There isn’t much going on here that we haven’t already discussed, so we won’t go into detail. Both macs2 and freebayes use the output of picard markduplicates, so they will run once the output of picard markduplicates is available.

Finally, the output of freebayes is used as input into a Python codeblock:

def get_first_five_positions(vcf_filepath, output_filepath):
    import vcf
    vcf_reader = vcf.Reader(open(vcf_filepath))
    with open(output_filepath, 'w') as output_file:
        for record in vcf_reader[:5]:
            output_file.write(record.POS + '\n')
CodeBlock.register(
    func=get_first_five_positions,
    kwargs={
        'vcf_filepath': vcf_output_path,
        'output_filepath': os.path.join(pipeline_args['output_dir'], 'first_five.txt')
    },
    inputs=[Data(vcf_output_path)]
)

CodeBlocks can be thought of as very similar to Software instances with the same data flow model.

Running the Tutorial Pipeline

The pipeline in complete! If you with to attempt to run it, simply install it into Operon, configure it (you might need to create a reference genome index), and run it with the small data bundle linked below.

Download the tutorial data bundle.

An awkward step in the Operon installation process is the necessity of a reference genome index. To generate one we need a reference genome fasta file and then to run bwa index over it; this mean that when we first configure our pipeline when it asks for the bwa reference genome prefix we won’t have it, but we can come back and fill it in later.

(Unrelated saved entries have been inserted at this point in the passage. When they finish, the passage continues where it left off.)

import Literature.AnabelianGeometry.AbsoluteAnabelian.DiagramMorphismsAutGroup
import Literature.AnabelianGeometry.AbsoluteAnabelian.DiagramMorphismPathIso
import HarnessLib

/-!
# [AbsTopIII] Def 3.5 (v) p.76: compatibility of an equivalence with families of homotopies is
# STABLE UNDER 2-ISOMORPHISM

S. Mochizuki, *Topics in absolute anabelian geometry III*, J. Math. Sci. Univ. Tokyo 22 (2015)
[MochizukiAbsTopIII2015], Definition 3.5 (v) p.76 (manuscript pages, lit key
`paper:url-5493eb38cbb7`), verbatim: "we shall say that an equivalence `Φ : 𝒟 ⥲ 𝒟'` is *compatible*
with `ℋ`, `ℋ'` if `Φ_Γ⃗` induces a bijection between the boundary sets of `ℋ`, `ℋ'`, and, moreover,
the natural transformations that constitute `ℋ`, `ℋ'` are compatible with the natural transformations
that constitute `Φ`; in this situation, **one verifies immediately that if `Φ` is compatible with
`ℋ`, `ℋ'`, then so is any equivalence `Ψ : 𝒟 ⥲ 𝒟'` that is isomorphic to `Φ`**."

PROOF-ONLY companion (no definition, no instance, nothing restated) of `DiagramMorphisms.lean`
(abc-iut-L4-t2: `OneMorphism.CompatibleWith`, `TwoMorphism`, `OneMorphism.Isomorphic`,
`SelfEquivalence.Isomorphic`, `Aut`), `DiagramMorphismPathIso.lean` (abc-iut-f-102: the path
isomorphisms `Φ_{[γ]}` = `OneMorphism.pathIso`, and `CompatibleWith.pathIso_eq_pathIso`: the datum of a
compatibility witness IS `Φ_{[γ]}`), `DiagramMorphismsIsomorphic.lean` (abc-iut-f-095:
`Isomorphic.symm`) and `DiagramMorphismsAutGroup.lean` (abc-iut-f-095: `TwoMorphism.naturality_app`,
`Aut.mk_eq_mk`).  The printed verification, carried out:

* `TwoMorphism.naturality_pathIso_app` / `naturality_pathIso` — a 2-morphism `Θ : Φ → Ψ` commutes
  with the path isomorphisms: `𝒟'_{Φ_Γ⃗[γ]}(Θ_{v₁}) ≫ Ψ_{[γ]} = Φ_{[γ]} ≫ Θ_{v₂} 𝒟_{[γ]}` (induction on
  `[γ]`, the edge case being the defining compatibility of `Θ` with the `Φ_e`, `Ψ_e`);
* `OneMorphism.CompatibleWith.nonempty_of_twoIso` / `OneMorphism.Isomorphic.nonempty_compatibleWith_iff`
  — if `Φ` is compatible with `ℋ`, `ℋ'` and `Θ : Φ ⥲ Ψ` is a 2-isomorphism, then `Ψ` is compatible with
  `ℋ`, `ℋ'` (same bijection of boundary sets; the commuting squares for `Ψ` follow from those for `Φ`
  by conjugating with `Θ`, using the naturality of `ζ'_{Φϖ}` and of `Θ_{v₂}`);
* `SelfEquivalence.nonempty_compatibleWith_iff_of_mk_eq` — hence "compatible with `ℋ`, `ℋ'`" is a
  property of the CLASS `[Φ] ∈ Aut(𝒟)` of a self-equivalence (the form used in Def 3.5 (vi) /
  Cor 5.5 (v): nexus-CLASSES of self-equivalences compatible with families of homotopies).

abc-iut cell, seat abc-iut-f-095 (gen 3; by-name completion of the Def 3.5 (v) lineage; no binder
of any certificate changes).  Pure category theory; nothing here bears on the disputed [IUTchIII]
Cor. 3.12 or takes a side; typed ≠ proved elsewhere.
-/

namespace Literature.AnabelianGeometry.AbsoluteAnabelian

open _root_.CategoryTheory _root_.Quiver

universe v u w

namespace DiagramOfCategories

variable {V : Type w} [Quiver.{v} V] {V' : Type w} [Quiver.{v} V']
  {F : V ⥤q V'} {D : DiagramOfCategories.{v, u, w} V} {D' : DiagramOfCategories.{v, u, w} V'}

/-! ### Two bookkeeping lemmas over variable functors

The path functors `𝒟_{[]}`, `𝒟_{[γ·e]}` are equal to `𝟭`, `𝒟_{[γ]} ⋙ 𝒟_e` only propositionally
(`pathFunctor_nil`, `pathFunctor_cons`), and `Φ_{[γ]}` is pinned through `eqToIso`s along these
equalities (`OneMorphism.pathIso_nil/_cons`).  The two steps of the induction below are therefore
first proved over VARIABLE functors `P = 𝟭`, `P = P₁ ⋙ P₂` (where `subst` applies and the `eqToIso`s
become identities), then instantiated. -/

section Aux

variable {A : Type u} [Category.{v} A] {B : Type u} [Category.{v} B] {C : Type u} [Category.{v} C]
  {A' : Type u} [Category.{v} A'] {B' : Type u} [Category.{v} B'] {C' : Type u} [Category.{v} C']

/-- Step `[]` of `TwoMorphism.naturality_pathIso_app`, over variable functors `P = 𝟭`, `P' = 𝟭` and
isomorphisms pinned as in `OneMorphism.CompatibleWith.pathIso_nil`. [cite: MochizukiAbsTopIII2015, Definition 3.5 (v) p.76] -/
theorem TwoMorphism.naturality_pathIso_app_nil_aux {Φa Ψa : A ⥤ A'} (θa : Φa ⟶ Ψa)
    {P : A ⥤ A} {P' : A' ⥤ A'} (hP : P = 𝟭 A) (hP' : P' = 𝟭 A')
    {ιΦ : Φa ⋙ P' ≅ P ⋙ Φa} {h₁ : Φa ⋙ P' = Φa ⋙ 𝟭 A'} {h₂ : 𝟭 A ⋙ Φa = P ⋙ Φa}
    (hιΦ : ιΦ = eqToIso h₁ ≪≫ (Φa.rightUnitor ≪≫ Φa.leftUnitor.symm) ≪≫ eqToIso h₂)
    {ιΨ : Ψa ⋙ P' ≅ P ⋙ Ψa} {h₃ : Ψa ⋙ P' = Ψa ⋙ 𝟭 A'} {h₄ : 𝟭 A ⋙ Ψa = P ⋙ Ψa}
    (hιΨ : ιΨ = eqToIso h₃ ≪≫ (Ψa.rightUnitor ≪≫ Ψa.leftUnitor.symm) ≪≫ eqToIso h₄) (x : A) :
    P'.map (θa.app x) ≫ ιΨ.hom.app x = ιΦ.hom.app x ≫ θa.app (P.obj x) := by
  subst hP hP' hιΦ hιΨ
  simp only [eqToIso_refl, Iso.refl_trans, Iso.trans_refl]
  -- all structure 2-cells are identities; restate with coherent objects
  change θa.app x ≫ (𝟙 _ ≫ 𝟙 _) = (𝟙 _ ≫ 𝟙 _) ≫ θa.app x
  simp only [Category.comp_id, Category.id_comp]

/-- Step `[γ] ↦ [γ·e]` of `TwoMorphism.naturality_pathIso_app`, over variable functors
`P = P₁ ⋙ P₂`, `P' = P'₁ ⋙ P'₂` and isomorphisms pinned as in `OneMorphism.CompatibleWith.pathIso_cons`.
[cite: MochizukiAbsTopIII2015, Definition 3.5 (v) p.76] -/
theorem TwoMorphism.naturality_pathIso_app_cons_aux {Φa Ψa : A ⥤ A'} {Φb Ψb : B ⥤ B'}
    {Φc Ψc : C ⥤ C'} (θa : Φa ⟶ Ψa) (θb : Φb ⟶ Ψb) (θc : Φc ⟶ Ψc)
    {P₁ : A ⥤ B} {P₂ : B ⥤ C} {P : A ⥤ C} {P'₁ : A' ⥤ B'} {P'₂ : B' ⥤ C'} {P' : A' ⥤ C'}
    (hP : P = P₁ ⋙ P₂) (hP' : P' = P'₁ ⋙ P'₂)
    {ι₁Φ : Φa ⋙ P'₁ ≅ P₁ ⋙ Φb} {ι₁Ψ : Ψa ⋙ P'₁ ≅ P₁ ⋙ Ψb}
    {ι₂Φ : Φb ⋙ P'₂ ≅ P₂ ⋙ Φc} {ι₂Ψ : Ψb ⋙ P'₂ ≅ P₂ ⋙ Ψc}
    {ιΦ : Φa ⋙ P' ≅ P ⋙ Φc} {h₁ : Φa ⋙ P' = Φa ⋙ (P'₁ ⋙ P'₂)} {h₂ : (P₁ ⋙ P₂) ⋙ Φc = P ⋙ Φc}
    (hιΦ : ιΦ = eqToIso h₁ ≪≫ ((Functor.associator _ _ _).symm ≪≫
      Functor.isoWhiskerRight ι₁Φ P'₂ ≪≫ Functor.associator _ _ _ ≪≫
      Functor.isoWhiskerLeft P₁ ι₂Φ ≪≫ (Functor.associator _ _ _).symm) ≪≫ eqToIso h₂)
    {ιΨ : Ψa ⋙ P' ≅ P ⋙ Ψc} {h₃ : Ψa ⋙ P' = Ψa ⋙ (P'₁ ⋙ P'₂)} {h₄ : (P₁ ⋙ P₂) ⋙ Ψc = P ⋙ Ψc}
    (hιΨ : ιΨ = eqToIso h₃ ≪≫ ((Functor.associator _ _ _).symm ≪≫
      Functor.isoWhiskerRight ι₁Ψ P'₂ ≪≫ Functor.associator _ _ _ ≪≫
      Functor.isoWhiskerLeft P₁ ι₂Ψ ≪≫ (Functor.associator _ _ _).symm) ≪≫ eqToIso h₄)
    (ih : ∀ x : A, P'₁.map (θa.app x) ≫ ι₁Ψ.hom.app x = ι₁Φ.hom.app x ≫ θb.app (P₁.obj x))
    (he : ∀ y : B, P'₂.map (θb.app y) ≫ ι₂Ψ.hom.app y = ι₂Φ.hom.app y ≫ θc.app (P₂.obj y))
    (x : A) : P'.map (θa.app x) ≫ ιΨ.hom.app x = ιΦ.hom.app x ≫ θc.app (P.obj x) := by
  subst hP hP' hιΦ hιΨ
  simp only [eqToIso_refl, Iso.refl_trans, Iso.trans_refl]
  -- associators are identities, whiskerings act componentwise; restate with coherent objects
  change P'₂.map (P'₁.map (θa.app x)) ≫
      (𝟙 _ ≫ (P'₂.map (ι₁Ψ.hom.app x) ≫ (𝟙 _ ≫ (ι₂Ψ.hom.app (P₁.obj x) ≫ 𝟙 _)))) =
    (𝟙 _ ≫ (P'₂.map (ι₁Φ.hom.app x) ≫ (𝟙 _ ≫ (ι₂Φ.hom.app (P₁.obj x) ≫ 𝟙 _)))) ≫
      θc.app (P₂.obj (P₁.obj x))
  simp only [Category.id_comp, Category.comp_id, Category.assoc]
  erw [← Functor.map_comp_assoc, ih x, Functor.map_comp_assoc, he]
  rfl

end Aux

/-! ### 2-morphisms commute with the path isomorphisms `Φ_{[γ]}` -/

/-- **A 2-morphism `Θ : Φ → Ψ` is compatible with the path isomorphisms**, componentwise:
`𝒟'_{Φ_Γ⃗[γ]}((Θ_{v₁})_x) ≫ (Ψ_{[γ]})_x = (Φ_{[γ]})_x ≫ (Θ_{v₂})_{𝒟_{[γ]} x}` — by induction on the path,
the edge step being the defining condition `Ψ_e ∘ (𝒟'_{Φe} ∘ Θ_{v₁}) = (Θ_{v₂} ∘ 𝒟_e) ∘ Φ_e` of a
2-morphism. [cite: MochizukiAbsTopIII2015, Definition 3.5 (v) p.76] -/
theorem TwoMorphism.naturality_pathIso_app {Φ Ψ : OneMorphism F D D'} (Θ : TwoMorphism Φ Ψ)
    {a : V} : ∀ {b : V} (p : Path a b) (x : D.obj a),
      (D'.pathFunctor (F.mapPath p)).map ((Θ.app a).app x) ≫ (Ψ.pathIso p).hom.app x =
        (Φ.pathIso p).hom.app x ≫ (Θ.app b).app ((D.pathFunctor p).obj x)
  | _, .nil, x =>
    TwoMorphism.naturality_pathIso_app_nil_aux (Θ.app a) (pathFunctor_nil D a)
      (by rw [Prefunctor.mapPath_nil, pathFunctor_nil]) (Φ.pathIso_nil a) (Ψ.pathIso_nil a) x
  | _, .cons p e, x =>
    TwoMorphism.naturality_pathIso_app_cons_aux (Θ.app a) (Θ.app _) (Θ.app _)
      (pathFunctor_cons D p e) (by rw [Prefunctor.mapPath_cons, pathFunctor_cons])
      (Φ.pathIso_cons p e) (Ψ.pathIso_cons p e)
      (fun y => TwoMorphism.naturality_pathIso_app Θ p y) (fun y => Θ.naturality_app e y) x

/-- The same compatibility as an identity of natural transformations:
`(Θ_{v₁} ▹ 𝒟'_{Φ_Γ⃗[γ]}) ≫ Ψ_{[γ]} = Φ_{[γ]} ≫ (𝒟_{[γ]} ◃ Θ_{v₂})`.
[cite: MochizukiAbsTopIII2015, Definition 3.5 (v) p.76] -/
theorem TwoMorphism.naturality_pathIso {Φ Ψ : OneMorphism F D D'} (Θ : TwoMorphism Φ Ψ)
    {a b : V} (p : Path a b) :
    Functor.whiskerRight (Θ.app a) (D'.pathFunctor (F.mapPath p)) ≫ (Ψ.pathIso p).hom =
      (Φ.pathIso p).hom ≫ Functor.whiskerLeft (D.pathFunctor p) (Θ.app b) := by
  ext x
  simp only [NatTrans.comp_app, Functor.whiskerRight_app, Functor.whiskerLeft_app]
  exact Θ.naturality_pathIso_app p x

/-! ### Compatibility with families of homotopies is stable under 2-isomorphism -/

/-- **Def 3.5 (v) p.76: "if `Φ` is compatible with `ℋ`, `ℋ'`, then so is any equivalence `Ψ` that
is isomorphic to `Φ`"** — transport of a compatibility witness along a 2-isomorphism `Θ : Φ ⥲ Ψ`:
the bijection of boundary sets is that of `Φ` (same `Φ_Γ⃗`), the path isomorphisms are the `Ψ_{[γ]}`,
and each commuting square for `Ψ` is the square for `Φ` conjugated by `Θ` (naturality of `ζ'_{Φ_Γ⃗ϖ}`
in `Θ_{v₁}`, of `Θ` along paths, and of `Θ_{v₂}` in `ζ_ϖ`).
[cite: MochizukiAbsTopIII2015, Definition 3.5 (v) p.76] -/
theorem OneMorphism.CompatibleWith.nonempty_of_twoIso {Φ Ψ : OneMorphism F D D'}
    {H : D.HomotopyFamily} {H' : D'.HomotopyFamily} (c : Φ.CompatibleWith H H')
    (Θ : TwoMorphism Φ Ψ) (hΘ : Θ.IsIso) : Nonempty (Ψ.CompatibleWith H H') := by
  haveI : ∀ a, IsIso (Θ.app a) := hΘ
  refine ⟨{ pathIso := fun p => Ψ.pathIso p
            pathIso_nil := fun a => Ψ.pathIso_nil a
            pathIso_cons := fun p e => Ψ.pathIso_cons p e
            boundary_iff := c.boundary_iff
            boundary_surj := c.boundary_surj
            η_compat := fun {a b} p q h => ?_ }⟩
  ext x
  have hc := NatTrans.congr_app (c.η_compat p q h) x
  simp only [NatTrans.comp_app, Functor.whiskerLeft_app, Functor.whiskerRight_app,
    c.pathIso_eq_pathIso] at hc
  have Np := Θ.naturality_pathIso_app p x
  have Nq := Θ.naturality_pathIso_app q x
  simp only [NatTrans.comp_app, Functor.whiskerLeft_app, Functor.whiskerRight_app]
  refine (cancel_epi ((D'.pathFunctor (F.mapPath p)).map ((Θ.app a).app x))).1 ?_
  erw [reassoc_of% Np, (H'.η ((c.boundary_iff p q).mp h)).naturality_assoc ((Θ.app a).app x), Nq,
    reassoc_of% hc, (Θ.app b).naturality ((H.η h).app x)]
  exact (Category.assoc _ _ _).symm

/-- **Compatibility with `ℋ`, `ℋ'` depends only on the 2-isomorphism class of the 1-morphism.**
[cite: MochizukiAbsTopIII2015, Definition 3.5 (v) p.76] -/
theorem OneMorphism.Isomorphic.nonempty_compatibleWith_iff {Φ Ψ : OneMorphism F D D'}
    (h : Φ.Isomorphic Ψ) (H : D.HomotopyFamily) (H' : D'.HomotopyFamily) :
    Nonempty (Φ.CompatibleWith H H') ↔ Nonempty (Ψ.CompatibleWith H H') := by
  constructor
  · rintro ⟨c⟩
    obtain ⟨Θ, hΘ⟩ := h
    exact c.nonempty_of_twoIso Θ hΘ
  · rintro ⟨c⟩
    obtain ⟨Θ, hΘ⟩ := h.symm
    exact c.nonempty_of_twoIso Θ hΘ

/-- The same over a propositional equality of morphisms of graphs (`OneMorphism.IsoOver`, the shape
of `SelfEquivalence.Isomorphic`): compatibility is invariant under 2-isomorphism over `E = E'`.
[cite: MochizukiAbsTopIII2015, Definition 3.5 (v) p.76] -/
theorem OneMorphism.IsoOver.nonempty_compatibleWith_iff {E E' : V ⥤q V'} {Φ : OneMorphism E D D'}
    {Ψ : OneMorphism E' D D'} (h : Φ.IsoOver Ψ) (H : D.HomotopyFamily) (H' : D'.HomotopyFamily) :
    Nonempty (Φ.CompatibleWith H H') ↔ Nonempty (Ψ.CompatibleWith H H') := by
  obtain ⟨hE, hiso⟩ := h
  subst hE
  exact hiso.nonempty_compatibleWith_iff H H'

/-- **Compatibility with families of homotopies is a property of the class `[Φ] ∈ Aut(𝒟)`** of a
self-equivalence (Def 3.5 (v): `Aut(𝒟)` = isomorphism classes of self-equivalences; used for the
nexus-classes of Def 3.5 (vi)). [cite: MochizukiAbsTopIII2015, Definition 3.5 (v) pp.76–77] -/
theorem SelfEquivalence.nonempty_compatibleWith_iff_of_mk_eq {Φ Ψ : D.SelfEquivalence}
    (h : Aut.mk Φ = Aut.mk Ψ) (H H' : D.HomotopyFamily) :
    Nonempty (Φ.hom.CompatibleWith H H') ↔ Nonempty (Ψ.hom.CompatibleWith H H') :=
  OneMorphism.IsoOver.nonempty_compatibleWith_iff
    (SelfEquivalence.isomorphic_iff_isoOver.mp (Aut.mk_eq_mk.mp h)) H H'

end DiagramOfCategories

end Literature.AnabelianGeometry.AbsoluteAnabelian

$ /path/to/bwa index /path/to/downloaded/dm6.fa.gz

bwa dumps its index in the same folder as the genome fasta, so the reference prefix is just the path to the reference fasta.

Use the inluded Drosophila melanogaster DNA fastq as your --read input.

freebayes can’t deal with a compressed reference genome fasta, so uncompress it before passing the path in the pipeline config.